Why does September matter? Ironroot Judge Adam Styborski is on the Community Team this year, and there wasn’t any way he wouldn’t turn down a chance to put his flavor chops to work taking down a Wizards warrior twice.
As a preview of the upcoming Community Cup, I declare this week's @IronrootChef to pit two CC competitors: @the_stybs vs. @RobertJSchuster!
— Nathan Holt (@WalkThePlanes) August 14, 2015
And their secret ingredient shall be a tasty grub from Mercadian Masques......Giant Caterpillar!! Good luck @the_stybs & @RobertJSchuster
— Nathan Holt (@WalkThePlanes) August 14, 2015
.@IronrootChef @RobertJSchuster Nobody fights my battles for me. I look forward to defeated him now, and later.

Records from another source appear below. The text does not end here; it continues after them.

import Summits.Langlands.Langlands.Theses.PolyhedralTypeLadder

/-!
# Route PolyhedralTypeLadder — Assembly

The assembly item (stmt-Langlands-27322) of the child route `PolyhedralTypeLadder` (decomp-langlands lens-1 gen 21; a gate-native D-0170
refining child: `--refines route-Langlands-SeedParityLadder:MaassTypeSeedAvatars`, edge split, depth 1, no FRAME item; the hop below the
declared residual MIX was licensed by the census instrument verdict I-L1g19.B, row 239 i4) for the crux
MIX = `SeedParityLadder.MaassTypeSeedAvatars` (stmt-Langlands-27036):
`SolvableArtinTypeAvatars → NonSolvableTypeSeedAvatars → SeedParityLadder.MaassTypeSeedAvatars`.

This is literally the type of the route file's sorry-free deciding theorem `Summit.Langlands.Langlands.Theses.PolyhedralTypeLadder.closes`
(one excluded middle on the member-level dial «solvable Artin type up to twist»).  Nothing here proves `Langlands` (nor MIX): the assembly
records only that the two ledger items of the route, taken together, imply the refined crux.
-/

set_option linter.dupNamespace false -- project-wide option (lakefile weak.linter.dupNamespace); `Summit.Langlands.Langlands` is the mandated namespace

namespace Summit.Langlands.Langlands.Theorems

/-- **Assembly of route PolyhedralTypeLadder** (stmt-Langlands-27322): `SOLV → INSOL → SeedParityLadder.MaassTypeSeedAvatars`.
Proof: unfold `Assembly` and apply the route's deciding theorem `Theses.PolyhedralTypeLadder.closes`. -/
theorem polyhedralTypeLadder_assembly_proof :
    Summit.Langlands.Langlands.Theses.PolyhedralTypeLadder.Assembly := by
  unfold Summit.Langlands.Langlands.Theses.PolyhedralTypeLadder.Assembly
  exact Summit.Langlands.Langlands.Theses.PolyhedralTypeLadder.closes

end Summit.Langlands.Langlands.Theorems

— Adam Styborski (@the_stybs) August 14, 2015
With an unusual competition, you need an unusual judge. Ironroot Chefs Mike Linnemann and Ant Tessitore joined forces to fill in the void left by Adam stepping into the arena.
Can a judge of flavor prepare it as well as he claims? Can the Wizards team find any room for an early victory? This giant-sized Ironroot Chef fight can only be settled by giant-sized taste.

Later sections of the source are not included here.